Hey, thanks for your reply! Do you mean the vector from seq(1e-15, 1-1e-15, 1e-04) yields an NA at the end, or it leads to an NA later in the code? Because I just tried seq(1e-15, 1-1e-15, 1e-04) and the last element equals 1-1e-15 and is not NA. (If you get an NA here directly, which R version are you using?)

astaroph commented 2 weeks ago

@Sciurus365 Hmmmm. I think I need to do a bit more bug tracing. seq(1e-15, 1-1e-15, 1e-04) was definitely giving me a sequence with 10001 elements with a NA at the end, however, it is now giving me a sequence with 10001 elements with a 1 at the end, on two different versions of R (4.0.3 and 4.1.0). Still odd it does not match what you are seeing and that troubles me a bit.

Pragmatically, specifying alpha seq with a range of minimum values from 1e-10 to 1e-16 all sporadically yielded errors. If it is helpful context, I'm running these calculations on a range summary metrics I calculate and then bootstrap from different columns in a PC dataset, so calculations on a small number of columns would still fail with: Error in out[inds[ints]] <- tstar[k[inds[ints]]] : replacement has length zero

The only fix I have found that seems to be robust to all my different datasets and metrics is to define alpha_seq as: alpha_seq <- seq(pval_precision, 1-pval_precision, pval_precision)

This does have the effect of making your theoretical minimum p-value only as small as your pval_precision (i.e. limited by your number of bootstraps).

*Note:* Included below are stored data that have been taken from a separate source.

-- earlier RegularCompleteDisperses (stmt-FinalStateConjecture-9978, replaced 2026-08-16T23:12:05Z -> stmt-FinalStateConjecture-17276): retired by None — ∀ (X : Type) [TopologicalSpace X] [ChartedSpace Literature.Geometry.Lorentzian.E3 X] [IsManifold (𝓡 3) (⊤ : ℕ∞) X] [T2Space X] [SecondCountableTopology X] [ConnectedSpace X], ∀ D ∈ Literature.Geometry.Lorentzian.admissibleVacuumData X, ∀ 𝒟 : Literat
/-- item stmt-FinalStateConjecture-17276 · crux · rank 2 · open · by planner
why it might fail: Blow-up at infinity (scale-free curvature unbounded as t→∞, future-complete MGHD) is open even for spherical Einstein–scalar (Luk–Oh Thm 3.14; Kehle–Unger Rem 1.4); a non-radiating breather on trapped null geodesics (2m/r≈8/9) is not excluded; uniform C² decay on whole flat slabs may fail.
sources: arXiv:1402.2984, arXiv:2402.10190, arXiv:2108.13379, arXiv:1208.2158, arXiv:1504.04592, doi:10.1007/PL00001021
[crux] (card X, corrected; re-typed 2026-08-16 to the T2 Statement p126844) for every admissible
datum D on X, every maximal vacuum Cauchy development with complete future null infinity (sojourn
form) all of whose future-directed null and timelike maximal geodesics are complete admits an N = 0
final state decomposition d (C²) of O = J⁺(ιX) ∩ I⁻(d.charted) with every future-complete normalised
null ray from Σ staying in closure O (RaysStayInClosure), honest-radii exhaustive charts
(HasExhaustiveCharts) and future-oriented chart time (IsFutureOriented: the flat chart's ∂₀
eventually future-directed) — it disperses to Minkowski space; no blow-up at infinity, no breather.
[deps: NoVacuumBreathers, CascadeClock] [difficulty: open-problem] -/
@[route_item "route-FinalStateConjecture-ConcentrationCannotWait", crux]
def RegularCompleteDisperses : Prop :=
  ∀ (X : Type) [TopologicalSpace X] [ChartedSpace Literature.Geometry.Lorentzian.E3 X] [IsManifold (𝓡 3) (⊤ : ℕ∞) X] [T2Space X] [SecondCountableTopology X] [ConnectedSpace X], ∀ D ∈ Literature.Geometry.Lorentzian.admissibleVacuumData X, ∀ 𝒟 : Literature.Geometry.Lorentzian.VacuumCauchyDevelopment D, 𝒟.IsMaximal → Summit.FinalStateConjecture.HasCompleteNullInfinity 𝒟.toCauchyDevelopment → (∀ [𝒟.metric.HasLeviCivita], ¬ 𝒟.metric.IsFutureNullGeodesicallyIncomplete 𝒟.timeOrientation ∧ ¬ 𝒟.metric.IsFutureTimelikeGeodesicallyIncomplete 𝒟.timeOrientation) → ∃ (O : Set 𝒟.carrier) (d : Literature.Geometry.Lorentzian.FinalStateDecomposition 𝒟.toSpacetime O 2), d.N = 0 ∧ O = Summit.FinalStateConjecture.exteriorOf 𝒟.toCauchyDevelopment d.charted ∧ Summit.FinalStateConjecture.RaysStayInClosure 𝒟.toCauchyDevelopment O ∧ Summit.FinalStateConjecture.HasExhaustiveCharts d ∧ Summit.FinalStateConjecture.IsFutureOriented d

However, if I understand the theory correctly, your minimum p-value is indeed limited by the number of bootstraps already (or at least it should be with a simple percentile p-value calculation). Defining alpha_seq as alpha_seq=seq(1e-15, 1-1e-15, pval_precision) means that there will be a massive jump between your minimum possible p-value and the next smallest p-value, while defining it as alpha_seq <- seq(pval_precision, 1-pval_precision, pval_precision) has the advantage of resulting in a continuous distribution of possible p-values.

@mthulin, may I ask, is there a theoretical rationale is for having a very low fixed minimum p-value in alpha_seq that does depend on the precision/number of bootstraps? I wasn't sure if there was sufficient precision in the set of confidence intervals generated for the range of confidence values defined by alpha_seq to allow for p_values with more precision than your number of bootstraps or if having a small minimum p-value is just a convenient numerical stand in for a p-value close to but not exactly zero. Many thanks to you both and sorry for the convolute discussion!

Sciurus365 commented 6 days ago

@astaroph There might be something confusing with the display of the numbers in R. If I print the final element it shows 1, but if I subtract 1 from that value it gives something close to 1e-15. (I'm on R 4.4.1.)

> seq(1e-15, 1-1e-15, 1e-04)[10001]
[1] 1
> seq(1e-15, 1-1e-15, 1e-04)[10001]-1
[1] -9.992007e-16

It could well be the case that in earlier versions of R the final element is NA but the bug is now fixed. Changing that small value to pval_precision (or maybe 0.5 * pval_precision or 0.1 * pval_precision) also makes sense to me. I can imagine this might change some results though. Not sure what @mthulin would think about this proposal.

mthulin commented 6 days ago

I like the idea of using pval_precision this way @astaroph and @Sciurus365. I'll be running some simulations over the next few days to see if it causes any unexpected or unwanted behaviour. If not, it seems like a good way forward here!